A tall, smiling woman dressed in black, silver bracelets jangling from one wrist and dark, curly hair flowing like a mane, is striding toward us—with a 90-pound, black and gold spotted cat at her side. Walking on a leash as calmly as a dog is a predator who can run as fast as a car races on a highway, a cat with the figure of a greyhound and huge golden eyes offset by long black lines curving down to the mouth. It’s a full-grown cheetah —the fastest predatory animal on Earth and Africa’s most endangered cat.
The cheetah marching towards us is just inches from the woman, and soon two of them are just yards away from us. A second look brings a sight even more astonishing: Behind them follows another human-cheetah pair—and another—and another!

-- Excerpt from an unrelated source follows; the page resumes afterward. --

import Mathlib
import HarnessLib
import HarnessLib.Audit
import Summits.CriticalPhenomena.Statement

“I’m Laurie,” says the lady in black, “and this is Tiger Lilly.”
“I’m Eli,” says a 21-year-old from Georgia, “and I have Peter.”
“I’m Suzie,” a young blonde woman introduces herself in a clipped British accent. “This is Senay.”
“I’m Steffie,” chimes in a 23-year-old from Michigan, “and this is Kaijay.”
For the lady in black, Laurie Marker, the three young humans as well as the four, twenty-two-month-old cheetahs are like family. All of them live here at the Cheetah Conservation Fund’s (CCF) African headquarters, and all of them share the goal that led Laurie to create the organization twenty years ago: to save the stunningly swift and slender cheetah from extinction.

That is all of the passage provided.